### ENTRIES SUPPLIED:
import Summits.CriticalPhenomena.PercolationContinuityZ3.Theorems.PercNearOneGluingNoHeavyLowerTailMajorityGluingQCert3SixFour
import Summits.CriticalPhenomena.PercolationContinuityZ3.Theorems.PercNearOneGluingNoHeavyLowerTailMajorityGluingQCert3Slice
import HarnessLib

/-!
# The degree-3 certificate `sixFour3` (`61/50` for four of six relays cut): slice checks 38, 39 (lane prim-rate, constants-miner 1, gen 34; CANDIDATES §GEN-34 R329–R330)

Support file for the closed crux `NoHeavyLowerTail` (stmt-CriticalPhenomena-4575), majority-gluing line.  `decide +kernel` evaluations of `Cert3.checkSlice` (`…QCert3Slice`) on the
landed data `QCert.sixFour3` (`…QCert3SixFour*`); one slice ≈ 10–30 s of kernel time.  With all 65 slices and the partition identity (NEXT-g35 item 0) these give `sixFour3_eval`
and, via `cut_of_eval3_count`, `μ(4 ≤ #cut T) ≤ (61/50)·δ` from a DEGREE-3 certificate.  No sorries.
-/

namespace Summit.CriticalPhenomena.PercolationContinuityZ3.Theorems

namespace HubOnly
namespace QCert

set_option maxHeartbeats 0 in
/-- Slice `38` of the degree-3 certificate `sixFour3` passes (contributions with smallest index `38`, sorted and run-scanned in the kernel). -/
theorem sixFour3_slice_38 : sixFour3.checkSlice 38 16 = true := by decide +kernel

set_option maxHeartbeats 0 in
/-- Slice `39` of the degree-3 certificate `sixFour3` passes (contributions with smallest index `39`, sorted and run-scanned in the kernel). -/
theorem sixFour3_slice_39 : sixFour3.checkSlice 39 16 = true := by decide +kernel

end QCert
end HubOnly

end Summit.CriticalPhenomena.PercolationContinuityZ3.Theorems
import Summits.AnomalousDissipation.AnomalousDissipation.Theorems.SolenoidalFractalHomogenisationRealisedQuasiStaticCellLawUpperSomeSlotBounds
import Summits.AnomalousDissipation.AnomalousDissipation.Theorems.SolenoidalFractalHomogenisationRealisedQuasiStaticCellLawUpperSomeSlotLaw
import Summits.AnomalousDissipation.AnomalousDissipation.Theorems.SolenoidalFractalHomogenisationRealisedQuasiStaticCellLawUpperSomeSectorSplit
import HarnessLib

/-!
# K2R `RealisedQuasiStaticCellLaw`, line `floquet-bloch`, stub `stub_upperSome`: the principal pair and the fast energy
# of the sector truncation over one full slot (LOWER law of the slow energy, first-order cone of the fast energy)

Summits-side helper file (everything proved; no definitions, no named facts; `--supports stmt-AnomalousDissipation-20446`).
Sector-level form of `outOfPlane_slot_lower` / `inPlane_slot_lower` / `outOfPlane_slot_cone` for the principal coset
`ℓ + ℤK_j` of the sector label `ℓ` itself (`2|ℓ| ≤ n`), slot `[a, b] = [pP + start j, pP + start j + τ_j]`. With
`A(t)² = ‖α_N(t)(ℓ)‖²`, `E(t) = Σ_{k∈freqBall N}‖α_N(t)(k)‖²` (non-increasing, `totalEnergy_antitone`) and the FAST energy
`R(t) = E(t) − 2A(t)²` (everything off the principal pair `±ℓ`):
* slow LOWER law: `A(t)² ≥ θ_o‖⟪ζ_j, α_N(a)(ℓ)⟫‖² + θ_i‖⟪π_j, α_N(a)(ℓ)⟫‖² − (β/2)R(a)` for every `t ∈ [a, b]`, the two
  block factors `θ_pol = exp(−2Λτ_j(d₀ + (1+ε)σ_pol g₁²(1−4ρ/3)) − slack_pol)` weighting the out-of-plane / in-plane parts
  of the slow vector at the START of the slot (`A(a)² = ‖⟪ζ_j,·⟫‖² + ‖⟪π_j,·⟫‖²`, `slow_frame_split`);
* fast cone: `R(b) ≤ max(e^{−ΛΔτ_j}, e^{−8π²κ(n/2)²τ_j})·R(a) + (2g₁²(2+γ_i²)/Δ²)·E(a)` and, inside the slot, the fast
  energy of the principal coset is at most `R(a)/2 + (g₁²(2+γ_i²)/Δ²)E(a)`.
These are the per-slot inputs of the scalar slow/fast recursion of the `stub_upperSome` lane (energy LOWER bound for single
long-wave modes; not anomalous dissipation).
-/

set_option linter.dupNamespace false -- layout D-0017: `AnomalousDissipation.AnomalousDissipation` repeats by design

noncomputable section

namespace Summit.AnomalousDissipation.AnomalousDissipation.Theorems.SolenoidalFractalHomogenisation.RealisedQuasiStaticCellLaw

open Set MeasureTheory Filter Topology Function Complex Matrix
open scoped InnerProductSpace ComplexConjugate Matrix BigOperators
open Literature.Analysis Literature.Analysis.FunctionSpaces Literature.Analysis.FunctionSpaces.Torus
open Literature.Analysis.FluidPDE Literature.Analysis.FluidPDE.LatticeShear
open Summit.AnomalousDissipation.AnomalousDissipation.Theorems.SolenoidalFractalHomogenisation.PermissibleCarrier

variable {k₀ : ℕ}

### PROBLEM TO WORK ON:
Start at the first line of the data above. Stop after the line containing "# The degree-3", reproducing each line exactly and adding nothing.

### ANSWER BELOW:
import Summits.CriticalPhenomena.PercolationContinuityZ3.Theorems.PercNearOneGluingNoHeavyLowerTailMajorityGluingQCert3SixFour
import Summits.CriticalPhenomena.PercolationContinuityZ3.Theorems.PercNearOneGluingNoHeavyLowerTailMajorityGluingQCert3Slice
import HarnessLib

/-!
# The degree-3 certificate `sixFour3` (`61/50` for four of six relays cut): slice checks 38, 39 (lane prim-rate, constants-miner 1, gen 34; CANDIDATES §GEN-34 R329–R330)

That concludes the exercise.